Esta separación se estudió y comprobó sobre todo en el contexto de las adicciones. Que el mismo mecanismo explique también la ansiedad por terminar un curso o un capítulo es una extensión razonable, pero conviene decirlo con esa honestidad: no es un punto que estos estudios hayan medido directamente fuera de ese contexto.
¿Enfocarse en el proceso realmente rinde más que enfocarse en el resultado?
Un meta-análisis que reunió 27 estudios con más de 1.700 personas comparó tres formas de plantear una meta: enfocarse en el resultado final, en el nivel de desempeño, o en el proceso —las acciones concretas que se controlan mientras se hace la tarea—. El enfoque en el proceso tuvo, por lejos, el mayor efecto sobre el rendimiento real, bastante más que enfocarse en el resultado (3). Es evidencia sólida, pero con una limitación real que hay que marcar: los 27 estudios son de contexto deportivo. Que el mismo patrón se sostenga igual en trabajo cognitivo o creativo, como programar, es plausible pero no es lo que este meta-análisis midió.
Un dato más cercano a ese terreno: un estudio con más de 400 desarrolladores de software encontró que lo que más rompe la satisfacción en el trabajo no es la falta de objetivos claros, sino quedarse trabado resolviendo un problema y la presión de tiempo — es decir, cómo se vive el proceso, no si hay o no una meta (4).
¿Por qué se apaga tan rápido la satisfacción de haber logrado algo?

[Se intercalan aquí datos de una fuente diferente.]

/-- The read-out is coordinatewise monotone (every coin occurs positively): crossing events pull back
to INCREASING coin cylinders, so Russo/BK/increasing couplings apply in every direction. -/
theorem cfg'_mono (k : ℕ) : Monotone (cfg' k) := by
  intro S T hST e he
  obtain ⟨v, d, rfl, hop⟩ := he
  refine ⟨v, d, rfl, ?_⟩
  by_cases hax : ax k (v, d)
  · simp only [opn', hax, if_true] at hop ⊢
    rcases hop with h1 | ⟨h2, h0⟩
    · exact Or.inl (hST h1)
    · exact Or.inr ⟨hST h2, hST h0⟩
  · simp only [opn', hax, if_false] at hop ⊢
    exact hST hop

/-! ## §2 The stub STATEMENTS (named `Prop`s over `CardySelfRefinementDefs` only) -/

/-- STUB 1 statement — **MONOTONE PRODUCT REPRESENTATION** (size M; provable now).  For
`ρ, c ∈ [0,1]` the route's law `M_k(ρ,c)` equals the push-forward of the product coin measure with
biases `prm′ k ρ c` under the monotone read-out `cfg′ k` (bodies inlined: `monotoneRep_iff`). -/
def MonotoneRep : Prop :=
  ∀ k : ℕ, ∀ ρ ∈ Set.Icc (0 : ℝ) 1, ∀ c ∈ Set.Icc (0 : ℝ) 1,
    M k ρ c =
      (prodBernoulli (fun i : Site 2 × Fin 2 × Fin 3 =>
          if i.2.2 = 0 then (if ax k (i.1, i.2.1) then half else Set.projIcc (0 : ℝ) 1 zero_le_one c)
          else if i.2.2 = 1 then Set.projIcc (0 : ℝ) 1 zero_le_one (ρ / 2)
          else Set.projIcc (0 : ℝ) 1 zero_le_one ((2 - 2 * ρ) / (2 - ρ)))).map
        (fun S : Set (Site 2 × Fin 2 × Fin 3) =>
          ({e | ∃ (v : Site 2) (d : Fin 2), e = s(v, v + (if d = 0 then ![1, 0] else ![0, 1])) ∧
              (if ax k (v, d) then ((tb k (v, d), d, (1 : Fin 3)) ∈ S ∨
                  ((tb k (v, d), d, (2 : Fin 3)) ∈ S ∧ (v, d, (0 : Fin 3)) ∈ S))
                else (v, d, (0 : Fin 3)) ∈ S)} : BondConfig (Site 2)))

La adaptación hedónica es real: hay buena evidencia de que el impacto emocional de un logro —bueno o malo— tiende a desvanecerse con el tiempo, y bastante rápido (5). Pero hay que decirlo con el matiz correcto, porque acá sí hay una revisión seria que corrige la versión popular: la adaptación no es universal ni mecánica. Hay diferencias grandes entre personas, y algunas circunstancias sostenidas —no logros puntuales— generan cambios de bienestar que no vuelven del todo al punto de partida (6). Para el tipo de logro puntual del que hablamos acá —cerrar un capítulo, terminar un proyecto— el patrón general se sostiene, pero no es la ley absoluta que a veces se presenta.
¿Por qué «disfrutar» y «producir» se pelean por el mismo momento?
Esto explica de forma bastante directa lo del audiolibro y la revisión de capítulos. Cuando una misma actividad queda conectada a dos objetivos a la vez —aprender de un curso y, al mismo tiempo, prepararse para grabar un video mostrando lo aprendido—, seis experimentos publicados en una revista de primer nivel en psicología encontraron que el vínculo mental con cada objetivo se debilita. La mente reparte el peso asociativo entre los dos fines, y ninguno queda tan fuerte como si fuera el único (7).
Un experimento aplicado lo confirma en la práctica: en un estudio de gimnasio, quienes elegían sus ejercicios pensando en el disfrute inmediato hacían más series y persistían más que quienes los elegían pensando en el resultado a largo plazo (8).
¿Hay algo genuino en la Biblia sobre esto, o es forzar una cita?
En Eclesiastés, la palabra hebrea hebel (הֶבֶל) —«aliento» o «vapor», algo que se evapora apenas se lo agarra— aparece 35 veces a lo largo del libro. No es una cita aislada: es la palabra que organiza el libro entero. Qohelet la usa para describir el logro perseguido como fin en sí mismo —riqueza, grandes obras, placer acumulado— como algo que no se puede retener (9). Que su conclusión final apunte a disfrutar el trabajo mientras se hace, y no solo lo que ese trabajo produce, es una lectura razonable del texto — pero es interpretación exegética, no un dato verificable de la misma forma que la palabra en sí.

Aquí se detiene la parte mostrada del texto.